FİL, İNGİLİZ DERİN DEVLETİNİN KULLANDIĞI SEMBOLLERDEN BİRİDİR. İKİNCİ DÜNYA SAVAŞINDA YAPTIKLARI KATLİAMLARDA FİLLERİ KULLANMIŞLARDIR
İngilizler 2. Dünya Savaşı’nda filleri kullanıyorlar, Ebrehe’nin ordusu gibi, Müslümanlara karşı kullanıyorlar. Rahman Rahim olan Allah’ın adıyla. Şeytandan Allah’a sığınırım: “Rabbinin fil sahiplerine neler yaptığını görmedin mi?” [Fil Suresi, 1] “Onların 'tasarladıkları planlarını' boşa çıkarmadı mı?” [Fil Suresi, 2] Fil sahipleri şu an işte İngiliz derin devletinin sembolü olan fil. Bak, “Rabbinin fil sahiplerine neler yaptığını görmedin mi?” İngiliz derin devletinin sembollerindendir fil. Geniş çaplı Müslümanlara karşı fil kullanıldı 2. Dünya Savaşı’nda. Hatta Laos ve Siyam’da hakimiyeti olduğu için İngilizlerin orada bayraklarına fil sembolü koydular yani İngiliz derin devletinin damgası olarak. “Rabbinin fil sahiplerine neler yaptığını görmedin mi? Onların 'tasarladıkları planlarını' boşa çıkarmadı mı?” Yani İngiliz derin devletinin planlarını boşa çıkarmadı mı? “Onların üzerine ebabil (sürü sürü) kuşlarını gönderdi.” [Fil Suresi, 3] Ebabil; şu an melekler ve cinler olarak düşünebiliriz. “Onlara 'pişirilip-sertleştirilmiş balçık taşları' atıyorlardı;” [Fil Suresi, 4] “Sonunda onları, yenik ekin yaprağı gibi kıldı.” [Fil Suresi, 5] Yani ekin yaprağı gibi kuruyup gittiler yok oldular.

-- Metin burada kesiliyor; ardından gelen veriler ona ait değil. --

/-
Copyright (c) 2026. All rights reserved.
Released under Apache 2.0 license as described in the file LICENSE.
Authors: abc-iut cell — abc-iut-w4-d064 (rulings α12-1 (b) / α13-2 (a) / α17-1; ONE-HOME consumer chain for abc-iut-L3-t6's v4 `FiniteLevelDataCpt`: compact twins of abc-iut-L3-t11's estrangement step / (∗_j), abc-iut-L3-t10's reductions and chart transport, abc-iut-w4-d075's At bridge).
-/
import Literature.AnabelianGeometry.SemiGraphs.TemperedLevelDataCpt
import Literature.AnabelianGeometry.SemiGraphs.TemperedChartTransport
import Literature.AnabelianGeometry.SemiGraphs.TemperedCompactInVerticialOfLevelData
import Literature.AnabelianGeometry.SemiGraphs.TemperedCompactInVerticialAtBridge
import HarnessLib

/-!
# [SemiAnbd] Thm 3.7 (iii) from COMPACT-form finite-level data — the whole consumer chain of (I4′)_cpt

Mochizuki, *Semi-graphs of anabelioids*, Publ. RIMS **42** (2006), §3, Theorem 3.7 (iii), ms pp. 40–41
(proof p. 41: the compact subgroup `H` acts on the finite `𝔾_j` through a finite quotient; "since `𝒢` is
totally estranged … `H_{𝒢_j}` fixes at least one vertex of `𝒢_{∞,j}`") [cite: MochizukiSemiAnbd2006,
Thm 3.7(iii) pp.40-41].  PROOF-ONLY (0 defs, 0 named facts).  Cell ruling α12-1 (finding F-t6g3-1,
abc-iut-L3-t6): the identification (I4′) of the frozen v3 structure `FiniteLevelData` quantifies over ALL
`g` with an injective `ιQ`, which is not dischargeable over a non-cofinal Galois tower; the additive v4
structure `FiniteLevelDataCpt` (`TemperedLevelDataCpt.lean`, abc-iut-L3-t6) restricts it to COMPACT
subgroups `C` with `Set.InjOn ιQ C` — print-faithful, since p. 41 only ever moves the compact `H`.  This
file ports the ENTIRE v3 consumer chain to v4, each step verbatim up to the compactness bookkeeping:
* `noFixedBranchPairSystem_of_isTotallyEstranged_cpt` — the estrangement step for ONE subgroup `C` after a
  homomorphism injective on `C` (compact twin of abc-iut-L3-t11's `noFixedBranchPairSystem_of_isTotallyEstranged'`;
  the last line uses injectivity at `g ∈ C` and `1 ∈ C`);
* `FiniteLevelDataCpt.hstar` — the condition (∗_j) for nontrivial COMPACT `C` (abc-iut-L3-t11's
  `SemiGraph.hstar_of_noFixedBranchPairSystem`, verbatim);
* `FiniteLevelDataCpt.compactInVerticial` — Thm 3.7 (iii) at the chart of the data (abc-iut-L3-t10's
  `VerticialLevelData.compactInVerticial_of_hstar` consumes (∗_j) for compact `C` only — exactly what
  (I4′)_cpt delivers); `FiniteLevelDataCpt.compactInVerticial_of` — the ∀-form reduction;
* `FiniteLevelDataCpt.nonempty_of_nonempty` — chart transport (compact twin of abc-iut-L3-t10's
  `FiniteLevelData.nonempty_of_nonempty`: `C ↦ ψ(C)`, `ιQ ↦ ιQ ∘ ψ`; the transported structure is built
  inside the proof, no `def`);
* `compactInVerticialAt_of_finiteLevelDataCpt` / `_of_finiteCpt` — the per-graph BRIDGES to
  abc-iut-w4-d075's `CompactInVerticialAt 𝒢` (compact twins of `compactInVerticialAt_of_finiteLevelData` /
  `_of_finite`; v3 producers still feed via `FiniteLevelData.toCpt`).
Consumers: abc-iut-L3-t8's (β)-ASM `finiteLevelDataCpt_temperedPiChart` (compact-form data for the tower
chart of every FINITE `𝒢`) ⇒ `CompactInVerticialAt 𝒢` for finite `𝒢` ⇒ abc-iut-w4-d080's per-pair
`cor39UpToTwistAt`.  Nothing here asserts Thm 3.7 (iii) for an infinite `𝔾`; nothing bears on
[IUTchIII] Cor. 3.12.
-/

namespace Literature.AnabelianGeometry.SemiGraphs

namespace ProfiniteSemiGraph

open CategoryTheory Topology

universe v u

variable {𝒢 : ProfiniteSemiGraph.{u}}

/-! ### (1) The estrangement step, consumer of (I4′)_cpt at ONE compact subgroup -/

/-- **The estrangement step for (I4′)_cpt** (compact twin of abc-iut-L3-t11's
`noFixedBranchPairSystem_of_isTotallyEstranged'`): if the branch-level Remark 2.2.1 identification holds
for the elements of a subgroup `C` of `π₁^temp(𝒢)` after a homomorphism `ιQ` that is injective ON `C`
(in print: the profinite completion, injective on the compact `H` being moved), then total estrangement
forbids `C ≠ 1` to fix a compatible finite-level system `(w_i; β_i ≠ β'_i)` of a vertex with two distinct
abutting branches — the hypothesis `hnobp` of `SemiGraph.hstar_of_noFixedBranchPairSystem` for `C`.
[cite: MochizukiSemiAnbd2006, Thm 3.7(iii) p.41] -/
theorem noFixedBranchPairSystem_of_isTotallyEstranged_cpt (h𝒢 : 𝒢.Thm37Hypotheses)
    (c : TemperedPiChart 𝒢) {J : Type v} [Preorder J] (level : J → SemiGraph.{u})
    (levelAct : ∀ j, c.G →* Aut (level j)) (levelTrans : ∀ ⦃i j : J⦄, i ≤ j → (level j ⟶ level i))
    (C : Subgroup c.G)
    (stabBranchPairC : ∀ (j₀ : J) (w : ∀ i : {i : J // j₀ ≤ i}, (level i.1).Vertex)
      (β β' : ∀ i : {i : J // j₀ ≤ i}, (level i.1).Branch),
      (∀ i, β i ≠ β' i ∧ (level i.1).abuts (β i) = some (w i) ∧ (level i.1).abuts (β' i) = some (w i)) →
      (∀ ⦃i i' : {i : J // j₀ ≤ i}⦄ (h : i.1 ≤ i'.1), (levelTrans h).vertexMap (w i') = w i ∧
        (levelTrans h).branchMap (β i') = β i ∧ (levelTrans h).branchMap (β' i') = β' i) →
      ∃ (Q : Type u) (_ : Group Q) (ιQ : c.G →* Q) (v : 𝒢.graph.Vertex) (b b' : 𝒢.graph.Branch)
        (hb : 𝒢.graph.abuts b = some v) (hb' : 𝒢.graph.abuts b' = some v) (ψ : 𝒢.Gv v →* Q) (x x' : 𝒢.Gv v),
        Set.InjOn ιQ C ∧ Function.Injective ψ ∧ (b' ≠ b ∨ x⁻¹ * x' ∉ 𝒢.branchSubgroup b v hb) ∧
        ∀ g ∈ C, (∀ i, (levelAct i.1 g).hom.vertexMap (w i) = w i ∧
          (levelAct i.1 g).hom.branchMap (β i) = β i ∧ (levelAct i.1 g).hom.branchMap (β' i) = β' i) →
          ιQ g ∈ ((𝒢.branchSubgroup b v hb).map (MulAut.conj x).toMonoidHom).map ψ ⊓
            ((𝒢.branchSubgroup b' v hb').map (MulAut.conj x').toMonoidHom).map ψ) :
    ∀ (j₀ : J) (w : ∀ i : {i : J // j₀ ≤ i}, (level i.1).Vertex)
      (β β' : ∀ i : {i : J // j₀ ≤ i}, (level i.1).Branch),
      (∀ i, β i ≠ β' i ∧ (level i.1).abuts (β i) = some (w i) ∧ (level i.1).abuts (β' i) = some (w i)) →
      (∀ ⦃i i' : {i : J // j₀ ≤ i}⦄ (h : i.1 ≤ i'.1), (levelTrans h).vertexMap (w i') = w i ∧
        (levelTrans h).branchMap (β i') = β i ∧ (levelTrans h).branchMap (β' i') = β' i) →
      (∀ (i : {i : J // j₀ ≤ i}) (γ : C), (levelAct i.1 γ).hom.vertexMap (w i) = w i ∧
        (levelAct i.1 γ).hom.branchMap (β i) = β i ∧ (levelAct i.1 γ).hom.branchMap (β' i) = β' i) →
      C = ⊥ := by
  intro j₀ w β β' hpair hcompat hfix
  obtain ⟨Q, _, ιQ, v, b, b', hb, hb', ψ, x, x', hι, hψ, hne, hstab⟩ :=
    stabBranchPairC j₀ w β β' hpair hcompat
  have hest := (h𝒢.isTotallyEstranged (𝒢.graph.edgeOf b)).2 b rfl v hb b' hb' (x⁻¹ * x') hne
  have hbot := map_conj_inf_map_conj_eq_bot ψ hψ _ _ x x' hest
  rw [eq_bot_iff]
  intro g hg
  have hmem := hstab g hg fun i => hfix i ⟨g, hg⟩
  rw [hbot, Subgroup.mem_bot] at hmem
  exact hι hg C.one_mem (by rw [hmem, map_one])

namespace FiniteLevelDataCpt

variable {c : TemperedPiChart 𝒢}

/-! ### (2) (∗_j) and Thm 3.7 (iii) at the chart of the data -/

/-- **The condition (∗_j)** for a nontrivial COMPACT subgroup `C` of `π₁^temp(𝒢)` acting through
compact-form finite-level data of a chart (compact twin of `FiniteLevelData.hstar`): total estrangement ⇒
no fixed compatible branch-pair system for `C` ⇒ (∗_j) (`SemiGraph.hstar_of_noFixedBranchPairSystem`,
abc-iut-L3-t11). [cite: MochizukiSemiAnbd2006, Thm 3.7(iii) p.41] -/
theorem hstar (D : FiniteLevelDataCpt.{v} 𝒢 c) (h𝒢 : 𝒢.Thm37Hypotheses) (C : Subgroup c.G)
    (hCcpt : IsCompact (C : Set c.G)) (hC : C ≠ ⊥) (j : D.J) :
    ∃ (i : D.J) (h : j ≤ i), ∀ e e' : (D.tree i).Edge, (∀ γ : C, (D.act i γ).hom.edgeMap e = e) →
      (∀ γ : C, (D.act i γ).hom.edgeMap e' = e') → (D.trans h).edgeMap e = (D.trans h).edgeMap e' :=
  SemiGraph.hstar_of_noFixedBranchPairSystem C D.tree D.isTree D.act D.trans D.level D.levelAct D.quot
    D.quot_isImmersion D.act_quot D.levelTrans D.levelTrans_id D.levelTrans_comp D.levelTrans_act
    D.trans_quot
    (noFixedBranchPairSystem_of_isTotallyEstranged_cpt h𝒢 c D.level D.levelAct D.levelTrans C
      (D.stabBranchPairCpt' C hCcpt))
    hC j

/-- **Theorem 3.7 (iii) for the chart `c` from compact-form finite-level data** (compact twin of
abc-iut-L3-t10's `FiniteLevelData.compactInVerticial`): both conjuncts of `CompactInVerticial` at `𝒢`, `c`,
`C`, modulo Thm. 3.7 (ii) (`VerticialDistinct`) and the existence of verticial subgroups at every vertex —
`VerticialLevelData.compactInVerticial_of_hstar` consumes (∗_j) for COMPACT subgroups only, which is all
(I4′)_cpt provides. [cite: MochizukiSemiAnbd2006, Thm 3.7(iii) pp.40-41] -/
theorem compactInVerticial (D : FiniteLevelDataCpt.{v} 𝒢 c) (hVD : VerticialDistinct.{u})
    (h𝒢 : 𝒢.Thm37Hypotheses)
    (hex : ∀ v : 𝒢.graph.Vertex, (verticialSubgroups c v).Nonempty)
    (C : Subgroup c.G) (hC : IsCompact (C : Set c.G)) :
    (∃ (v : 𝒢.graph.Vertex) (H : Subgroup c.G), H ∈ verticialSubgroups c v ∧ C ≤ H) ∧
      (C ≠ ⊥ → ∀ (v₁ v₂ : 𝒢.graph.Vertex) (H₁ H₂ : Subgroup c.G), H₁ ∈ verticialSubgroups c v₁ →
        H₂ ∈ verticialSubgroups c v₂ → H₁ ≠ H₂ → C ≤ H₁ → C ≤ H₂ →
          (∀ (v₃ : 𝒢.graph.Vertex) (H₃ : Subgroup c.G), H₃ ∈ verticialSubgroups c v₃ → C ≤ H₃ →
              H₃ = H₁ ∨ H₃ = H₂) ∧
          ∃ (e : 𝒢.graph.Edge) (L : Subgroup c.G), 𝒢.graph.IsClosedEdge e ∧
            L ∈ edgeLikeSubgroups c e ∧ C ≤ L) :=
  VerticialLevelData.compactInVerticial_of_hstar D.toVerticialLevelData hVD h𝒢 hex
    (fun C' hC'cpt hC' j => D.hstar h𝒢 C' hC'cpt hC' j) C hC

/-! ### (3) Chart transport of compact-form finite-level data (def-free) -/

/-- **Compact-form finite-level data for ONE chart give them for EVERY chart** (ASM-2; compact twin of
abc-iut-L3-t10's `FiniteLevelData.nonempty_of_nonempty`): charts are compatibly isomorphic
(`TemperedPiChart.exists_compatIso`), the §3 vocabulary transports (`mem_verticialSubgroups_iff_map`,
`mem_edgeLikeSubgroups_iff_map`), and the data transport along the compatible isomorphism
`ψ : c.G → c₀.G` — the tree-level part by `VerticialLevelData.transport`, the finite levels with actions
precomposed with `ψ`, and (I4′)_cpt with `C ↦ ψ(C)` (compact as a continuous image) and `ιQ ↦ ιQ ∘ ψ`
(injective on `C` because `ιQ` is injective on `ψ(C)` and `ψ` is injective).  Def-free on purpose (proof
lane): the transported structure is built inside the proof. [cite: MochizukiSemiAnbd2006, Thm 3.7(iii) p.41] -/
theorem nonempty_of_nonempty {c₀ : TemperedPiChart 𝒢} (h : Nonempty (FiniteLevelDataCpt.{v} 𝒢 c₀))
    (c : TemperedPiChart 𝒢) : Nonempty (FiniteLevelDataCpt.{v} 𝒢 c) := by
  obtain ⟨D⟩ := h
  obtain ⟨φ, ψ, hψφ, hφψ, hφ, hψ⟩ := TemperedPiChart.exists_compatIso c₀ c
  have hV : ∀ (v : 𝒢.graph.Vertex) (H : Subgroup c.G),
      H ∈ verticialSubgroups c v ↔ H.map ψ.toMonoidHom ∈ verticialSubgroups c₀ v :=
    fun v H => mem_verticialSubgroups_iff_map φ hφ ψ hφψ hψ H
  have hE : ∀ (e : 𝒢.graph.Edge) (L : Subgroup c.G),
      L ∈ edgeLikeSubgroups c e ↔ L.map ψ.toMonoidHom ∈ edgeLikeSubgroups c₀ e :=
    fun e L => mem_edgeLikeSubgroups_iff_map φ hφ ψ hφψ hψ L
  have hψinj : Function.Injective ψ := fun y₁ y₂ h => by rw [← hφψ y₁, ← hφψ y₂, h]
  refine ⟨{ toVerticialLevelData := D.toVerticialLevelData.transport φ ψ hψφ hφψ hV hE
            level := D.level
            finiteVertex := D.finiteVertex
            finiteBranch := D.finiteBranch
            quot := D.quot
            quot_isImmersion := D.quot_isImmersion
            levelAct := fun j => (D.levelAct j).comp ψ.toMonoidHom
            act_quot := fun j g => D.act_quot j (ψ g)
            levelTrans := D.levelTrans
            levelTrans_id := D.levelTrans_id
            levelTrans_comp := D.levelTrans_comp
            levelTrans_act := fun _ _ h g => D.levelTrans_act h (ψ g)
            trans_quot := D.trans_quot
            stabBranchPairCpt' := fun C hC j₀ w β β' hpair hcompat => ?_ }⟩
  have hCψ : IsCompact ((C.map ψ.toMonoidHom : Subgroup c₀.G) : Set c₀.G) := by
    rw [Subgroup.coe_map]
    exact hC.image ψ.continuous
  obtain ⟨Q, _, ιQ, v, b, b', hb, hb', ψQ, x, x', hι, hψQ, hne, hst⟩ :=
    D.stabBranchPairCpt' (C.map ψ.toMonoidHom) hCψ j₀ w β β' hpair hcompat
  refine ⟨Q, inferInstance, ιQ.comp ψ.toMonoidHom, v, b, b', hb, hb', ψQ, x, x', ?_, hψQ, hne,
    fun g hg hfix => hst (ψ g) ⟨g, hg, rfl⟩ hfix⟩
  intro y₁ hy₁ y₂ hy₂ h
  exact hψinj (hι ⟨y₁, hy₁, rfl⟩ ⟨y₂, hy₂, rfl⟩ h)

/-! ### (4) The ∀-form and the per-graph (At) BRIDGES -/

/-- **`CompactInVerticial` (Thm 3.7 (iii) as typed, for every `𝒢`) REDUCED to Thm 3.7 (ii), (i) and
compact-form finite-level data for every chart** (compact twin of `FiniteLevelData.compactInVerticial_of`).
[cite: MochizukiSemiAnbd2006, Thm 3.7(iii) pp.40-41] -/
theorem compactInVerticial_of (hVD : VerticialDistinct.{u}) (hVI : VerticialInjective.{u})
    (hD : ∀ (𝒢 : ProfiniteSemiGraph.{u}), 𝒢.Thm37Hypotheses → ∀ (c : TemperedPiChart 𝒢),
      Nonempty (FiniteLevelDataCpt.{v} 𝒢 c)) :
    CompactInVerticial.{u} := by
  intro 𝒢 h𝒢 c C hC
  obtain ⟨D⟩ := hD 𝒢 h𝒢 c
  exact D.compactInVerticial hVD h𝒢 (fun v => (hVI 𝒢 h𝒢 c v).1) C hC

end FiniteLevelDataCpt

/-- **BRIDGE (compact-form producer ⇒ per-graph (iii))**: compact-form finite-level data for SOME chart
`c₀` of `𝒢` give `CompactInVerticialAt 𝒢` — at EVERY chart, by the chart transport
`FiniteLevelDataCpt.nonempty_of_nonempty`, the reduction `FiniteLevelDataCpt.compactInVerticial`, and
Thm 3.7 (i), (ii) (`verticialInjective_holds`, `verticialDistinct_holds`); compact twin of abc-iut-w4-d075's
`compactInVerticialAt_of_finiteLevelData`. [cite: MochizukiSemiAnbd2006, Thm 3.7(iii) pp.40-41] -/
theorem compactInVerticialAt_of_finiteLevelDataCpt
    (hD : ∃ c₀ : TemperedPiChart 𝒢, Nonempty (FiniteLevelDataCpt.{v} 𝒢 c₀)) : CompactInVerticialAt 𝒢 := by
  intro h𝒢 c C hC
  obtain ⟨c₀, h₀⟩ := hD
  obtain ⟨D⟩ := FiniteLevelDataCpt.nonempty_of_nonempty h₀ c
  exact D.compactInVerticial verticialDistinct_holds h𝒢
    (fun v => (verticialInjective_holds 𝒢 h𝒢 c v).1) C hC

/-- **Thm 3.7 (iii) AT every FINITE `𝒢`** from a compact-form producer statement for finite `𝒢` (the φ2
finite twin in the (I4′)_cpt currency; compact twin of `compactInVerticialAt_of_finite`).
[cite: MochizukiSemiAnbd2006, Thm 3.7(iii) pp.40-41] -/
theorem compactInVerticialAt_of_finiteCpt
    (hDfin : ∀ (𝒢 : ProfiniteSemiGraph.{u}), 𝒢.Thm37Hypotheses → Finite 𝒢.graph.Vertex →
      Finite 𝒢.graph.Edge → ∃ c₀ : TemperedPiChart 𝒢, Nonempty (FiniteLevelDataCpt.{v} 𝒢 c₀))
    (hV : Finite 𝒢.graph.Vertex) (hE : Finite 𝒢.graph.Edge) : CompactInVerticialAt 𝒢 :=
  fun h𝒢 => compactInVerticialAt_of_finiteLevelDataCpt (hDfin 𝒢 h𝒢 hV hE) h𝒢

end ProfiniteSemiGraph

end Literature.AnabelianGeometry.SemiGraphs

MESNEVİ'DE DE FİL SEMBOLÜ VARDIR. İNGİLİZ DERİN DEVLETİ "HER YERDEYİZ AMA BİZİM NE OLDUĞUMUZU ANLAYAMAZSINIZ" ANLAMINDA BU SEMBOLÜ KULLANIR
İngiliz derin devleti bu sembolleri geniş çapta kullanır. Mesnevi’de de geçer fil, fil sembolü anlatılır. Filin karanlıkta hareket ettiği ama insanların fili fark edemediği. Bir ahıra getiriyorlar fili, filin kulağına biri dokunuyor, biri bacağına dokunuyor ama hiçbiri anlayamıyorlar fili. Biri diyor ki “masa” biri diyor ki işte başka bir şey, biri başka bir şey ama halk anlayamıyor fili. Yani nasıl İngiliz derin devletini anlayamıyorlar, değil mi? İçeri girdiği halde, küçük küçük parçalarını gördükleri için fark edemiyorlar. Orada temsillerle anlatmış. Ama anlayanın anlayacağı şekilde. Ama İngiliz derin devleti bu tarzda bunu yorumluyor. “Biz fil gibiyiz ama fark edemezsiniz bizi. Ayrı ayrı yerlerde olduğumuz halde kimi masa zanneder, kimi sandalye zanneder, kimi bilmem başka şey zanneder ama bizi göremezsiniz.” Bu mantığı işliyorlar.